EXERCISE GOAL =
The answer should consist of each line from the data below that includes "hfine".

Dataset entries:
import Literature.NumberTheory.EllipticCurves.Rank1Residual.MuLambdaCarriers
import Literature.NumberTheory.EllipticCurves.CyclotomicIwasawaMainTheoremIrreducibleMuZeroProofs
import HarnessLib

/-!
# The carrier «`μ(X) ≤ μ(X₀)`» of a pair `(E, p)` (the `μ` of the Selmer group is carried by the FINE
# Selmer group), and the per-pair engine «`μ(X) = 0` ⟹ Kato's integral divisibility» — definitions and
# proved lemmas only

Topic `NumberTheory/EllipticCurves/Rank1Residual` (namespace = path; companion of `MuLambdaCarriers.lean`
§2, §3, §5).  Cell `bsd-f3-mu` (D-0131 (3)), typer seat; transcription of the `-es` lens's generation-5
carrier (MEMO-es §26, `HOME/es/Sketch6.lean` sha16 f03ae372678c37c1, rc 0; refuter `-ref1` seventh pass:
SURVIVES, BC7 3/3 CLEAN; refuter `-ref2` g7 row es-C6: for irreducible `E[p]` the statement is Ray's
Conj. 5.3 at `(E[p], F̄⁺)`).  ONE predicate with a body and PROVED lemmas; nothing is asserted about any
pair; no new named fact.  The class-wide statement on X9 is an obligation node Summits-side
(`SmallImageMu/MuLeFineMu.lean`).

THE CHART (Kato §17.13, paper-level modulo F1).  Along `z ↦ loc_p z ↦ Col(loc_p z) = L_p(E)` the analytic
`μ` splits as `μ(L_p) = δ + e + c` with `δ = length_(p)(𝐇¹/Λz)`, `e = length_(p)(P / loc 𝐇¹)`,
`c = length_(p)(Λ / col P)`, and `μ(X) = e + μ(X₀)` from `0 → P/loc 𝐇¹ → X → X₀ → 0`; so «`e = 0`» ⟺
«`μ(X) ≤ μ(X₀)`» (the reverse inequality is the surjection `X ↠ X₀`).  For irreducible `E[p]` this is the
content of Ray's Conj. 5.3 (the residual quotient `S_{E[p]}(ℚ_∞)/S⁰_{E[p]}(ℚ_∞)` is finite), by his
Thm. 5.4; off the irreducible locus it is FALSE (`(X₀(11), 5)`: positive Selmer `μ`, zero fine `μ`).

* `MuLeFineMuAt W p` — for all cyclotomic data `(κ, γ)`, every dual Selmer datum `D` and every finitely
  generated torsion dual fine datum `Y`: `D.mu ≤ μ(Y.X)` (verbatim the audited Sketch6).
* `MuAlgZeroAt.muLeFineMuAt` (trivial), `MuLeFineMuAt.muAlgZeroAt_of_fineMuZeroAt` (`μ(X) ≤ μ(X₀) = 0`).
* `MuAlgZeroAt.muDefectNonposAt` / `MuAlgZeroAt.katoDivisibilityAt` — **`μ(X) = 0` at a pair `p ≥ 5`,
  good ordinary, `E[p]` irreducible ⟹ the BCS `μ`-defect `k ≤ 0` ⟹ Kato's integral divisibility at the
  pair** (BCS (a): `ι g = p^k L_p`; `μ(g) = 0` is unit content; `L_p ∈ Λ` by Greenberg–Vatsal Prop. 3.7;
  `exponent_nonpos_of_hasUnitContent`).  The reading «Greenberg's `μ = 0` at the pair already gives the
  cell's crux at the pair».
* `MuLeFineMuAt.katoDivisibilityAt_of_conjAAt` — the per-pair engine of the `e = 0` road: statement (A)
  (`μ(X₀) = 0`, T0) ∧ `μ(X) ≤ μ(X₀)` ⟹ `μ(X) = 0` ⟹ divisibility (the finitely generated torsion fine
  datum discharged by `exists_fineSelmerDualData_finite_isTorsion`).

References: [Kato2004Asterisque] §17.13 (pp. 279–280), Thm. 12.4; [Ray2023] Conj. 5.3, Thm. 5.4, Cor. 5.5
(arXiv:2308.06673 pp. 4, 13); [GreenbergVatsal2000] p. 2 (1)–(2), Prop. 3.7; [BurungaleCastellaSkinner2025]
Thm. 1.1.2 (a); [GreenbergLNM1716] Conj. 1.11; HOME MEMO-es.md §9, §26, es/Sketch6.lean.
-/

noncomputable section

open scoped Classical MatrixGroups ModularForm

open CongruenceSubgroup WeierstrassCurve Literature.NumberTheory.EllipticCurves
  Literature.NumberTheory.EllipticCurves.ModularForms
  Literature.NumberTheory.EllipticCurves.GreenbergVatsal2000

namespace Literature.NumberTheory.EllipticCurves.Rank1Residual

/-! ### §1 The carrier -/

/-- **`MuLeFineMuAt W p` — «`e = 0`»: the `μ` of `X(E/ℚ_∞)` is carried by the fine Selmer group** (a
PREDICATE on pairs; nothing asserted).  For all cyclotomic data `(κ, γ)`, every dual Selmer datum `D` of
`Sel(ℚ_∞, E[p^∞])` and every finitely generated torsion dual fine datum `Y` of `Sel₀(ℚ_∞, E[p^∞])`:
`μ(D.X) ≤ μ(Y.X)`.  (`D.mu` unguarded as in `MuAlgZeroAt`; `Y` guarded as in `FineMuZeroAt`; the reverse
inequality is the surjection `X ↠ X₀`, Kato §17.13.)  Verbatim the audited `HOME/es/Sketch6.lean`.
[cite: Kato2004Asterisque, §17.13 (pp. 279–280) — the sequence `0 → P/loc 𝐇¹ → X → X₀ → 0`; shape]
[cite: Ray2023, Conj. 5.3 and Thm. 5.4 (arXiv:2308.06673 p. 13) — the printed statement it transcribes for irreducible `E[p]`] -/
def MuLeFineMuAt (W : WeierstrassCurve ℚ) [W.IsElliptic] (p : ℕ) [Fact p.Prime] : Prop :=
  ∀ (κ : ZpExtension ℚ p) (γ : Field.absoluteGaloisGroup ℚ),
    κ.IsCyclotomic → κ.IsTopGenerator γ → IsCyclotomicVariable p γ →
    ∀ (D : W.SelmerDualData κ γ) (Y : W.FineSelmerDualData κ γ),
      Module.Finite (IwasawaAlgebra p) Y.X → Module.IsTorsion (IwasawaAlgebra p) Y.X →
      D.mu ≤ muInvariant p Y.X

variable {W : WeierstrassCurve ℚ} [W.IsElliptic] {p : ℕ} [Fact p.Prime]

/-- `μ(X) = 0` at the pair ⟹ `μ(X) ≤ μ(X₀)` at the pair (trivially: `0 ≤ μ(Y)`).
[cite: Kato2004Asterisque, §17.13 (pp. 279–280)] -/
theorem MuAlgZeroAt.muLeFineMuAt (h : MuAlgZeroAt W p) : MuLeFineMuAt W p := by
  intro κ γ hκ hγ hγ' D Y _ _
  rw [h κ γ hκ hγ hγ' D]
  exact Nat.zero_le _

/-- **`μ(X) ≤ μ(X₀)` ∧ pointwise `μ(X₀) = 0` ⟹ `μ(X) = 0` at the pair**, granted a finitely generated
torsion fine datum over every cyclotomic datum (Kato Thm. 12.4; discharged on the good ordinary scope by
`exists_fineSelmerDualData_finite_isTorsion`). [cite: Kato2004Asterisque, Thm. 12.4 and §17.13 (pp. 279–280)] -/
theorem MuLeFineMuAt.muAlgZeroAt_of_fineMuZeroAt (h6 : MuLeFineMuAt W p) (h0 : FineMuZeroAt W p)
    (hY : ∀ (κ : ZpExtension ℚ p) (γ : Field.absoluteGaloisGroup ℚ),
      κ.IsCyclotomic → κ.IsTopGenerator γ → IsCyclotomicVariable p γ →
      ∃ Y : W.FineSelmerDualData κ γ,
        Module.Finite (IwasawaAlgebra p) Y.X ∧ Module.IsTorsion (IwasawaAlgebra p) Y.X) :
    MuAlgZeroAt W p := by
  intro κ γ hκ hγ hγ' D
  obtain ⟨Y, hYf, hYt⟩ := hY κ γ hκ hγ hγ'
  have h := h6 κ γ hκ hγ hγ' D Y hYf hYt
  rw [h0 κ γ hκ hγ hγ' Y hYf hYt] at h
  exact Nat.le_zero.mp h

/-! ### §2 `μ(X) = 0` at the pair ⟹ the `μ`-defect `k ≤ 0` ⟹ Kato's integral divisibility at the pair -/

section MuZeroEngine

variable [W.IsGloballyMinimal]

/-- **`μ(X(E/ℚ_∞)) = 0` ⟹ the BCS `μ`-defect is `≤ 0`** at a pair `p ≥ 5`, good ordinary, `E[p]`
irreducible: with `ch_Λ X = (g)`, `ι g = p^k · L_p(f, α)` (any such presentation), `μ(X) = 0` makes
`g` of unit content (Greenberg–Vatsal (2)), and `L_p(f, α) ∈ Λ` (Prop. 3.7, tree theorem
`padicLFunction_mem_integral_holds`) forces `k ≤ 0` (`exponent_nonpos_of_hasUnitContent`); the torsion
of `X` is BCS (a) clause 1. [cite: GreenbergVatsal2000, p. 2 (1)–(2) and Prop. 3.7]
[cite: BurungaleCastellaSkinner2025, Thm. 1.1.2 (a) (p. 2 of arXiv:2405.00270v2)] -/
theorem MuAlgZeroAt.muDefectNonposAt (hBCS : burungale_castella_skinner_charIdeal_eq_padicLFunction)
    (hp : 5 ≤ p) (hgood : W.HasGoodReductionAtPrime p) (hord : ¬ (p : ℤ) ∣ W.frobeniusTrace p)
    (hirr : W.HasIrreducibleModPGaloisRep p) (h : MuAlgZeroAt W p) : MuDefectNonposAt W p := by
  intro κ γ N _ f hκ hγ hγ' hf D g k hg hι
  have hp2 : p ≠ 2 := by omega
  have hordp : IsOrdinaryAt W p := ⟨hgood, hord⟩
  haveI : Module.Finite (IwasawaAlgebra p) D.X := D.module_finite_holds hγ
  have hX : D.IsTorsion := (hBCS W p κ γ f hp hgood hord hirr hκ hγ hγ' hf D).1
  have hug : HasUnitContent g := h.hasUnitContent_of_charIdeal_eq hκ hγ hγ' D hX hg
  have hint : ∀ n : ℕ, ‖PowerSeries.coeff n (padicLFunction f (unitRoot W p : ℚ_[p]))‖ ≤ 1 := by
    intro n
    rw [coeff_padicLFunction]
    exact padicLFunction_mem_integral_holds hp2 hordp hf hirr n
  exact exponent_nonpos_of_hasUnitContent g _ k hι hint hug

/-- **`μ(X(E/ℚ_∞)) = 0` ⟹ Kato's integral divisibility at the pair** (`KatoDivisibilityAt`: some
`g ∈ ch_Λ X` with `ι g = L_p(f, α)`), at `p ≥ 5` good ordinary with `E[p]` irreducible, granted BCS (a):
`k ≤ 0` (`MuAlgZeroAt.muDefectNonposAt`) and `MuDefectNonposAt.katoDivisibilityAt`.  Greenberg's `μ = 0`
at the pair thus already yields the cell's crux at the pair.
[cite: GreenbergVatsal2000, Prop. 3.7] [cite: BurungaleCastellaSkinner2025, Thm. 1.1.2 (a) (p. 2 of arXiv:2405.00270v2)] -/
theorem MuAlgZeroAt.katoDivisibilityAt (hBCS : burungale_castella_skinner_charIdeal_eq_padicLFunction)
    (hp : 5 ≤ p) (hgood : W.HasGoodReductionAtPrime p) (hord : ¬ (p : ℤ) ∣ W.frobeniusTrace p)
    (hirr : W.HasIrreducibleModPGaloisRep p) (h : MuAlgZeroAt W p) : KatoDivisibilityAt W p :=
  (h.muDefectNonposAt hBCS hp hgood hord hirr).katoDivisibilityAt hBCS hp hgood hord hirr

/-- **The per-pair engine of the «`e = 0`» road: `μ(X) ≤ μ(X₀)` ∧ statement (A) ⟹ Kato's integral
divisibility at the pair**, at `p ≥ 5` good ordinary with `E[p]` irreducible, granted BCS (a),
modularity and F1 (only to produce a finitely generated torsion fine datum): (A) ⟹ `μ(X₀) = 0` (T0,
`ConjAAt.fineMuZeroAt`), `e = 0` lifts it to `μ(X) = 0`, then `MuAlgZeroAt.katoDivisibilityAt`.  Ray's
Cor. 5.5 («Greenberg ⟺ (A)» for irreducible `ρ̄`, conditional on Conj. 5.3) with the conjunct explicit.
[cite: Ray2023, Cor. 5.5 (arXiv:2308.06673 p. 4)] [cite: Kato2004Asterisque, Thm. 12.4 and §17.13] -/
theorem MuLeFineMuAt.katoDivisibilityAt_of_conjAAt
    (hBCS : burungale_castella_skinner_charIdeal_eq_padicLFunction)
    (hmodP : nonempty_modularParametrizationData)
    (hfine : Kato2004.exists_divisibilityInputs_fineQuotient) (hp : 5 ≤ p)
    (hgood : W.HasGoodReductionAtPrime p) (hord : ¬ (p : ℤ) ∣ W.frobeniusTrace p)
    (hirr : W.HasIrreducibleModPGaloisRep p) (h6 : MuLeFineMuAt W p) (hA : ConjAAt W p) :
    KatoDivisibilityAt W p :=
  (h6.muAlgZeroAt_of_fineMuZeroAt hA.fineMuZeroAt
      (exists_fineSelmerDualData_finite_isTorsion hmodP hfine hBCS hp hgood hord hirr)).katoDivisibilityAt
    hBCS hp hgood hord hirr

end MuZeroEngine

end Literature.NumberTheory.EllipticCurves.Rank1Residual

end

ANSWER BELOW =
    (hfine : Kato2004.exists_divisibilityInputs_fineQuotient) (hp : 5 ≤ p)
      (exists_fineSelmerDualData_finite_isTorsion hmodP hfine hBCS hp hgood hord hirr)).katoDivisibilityAt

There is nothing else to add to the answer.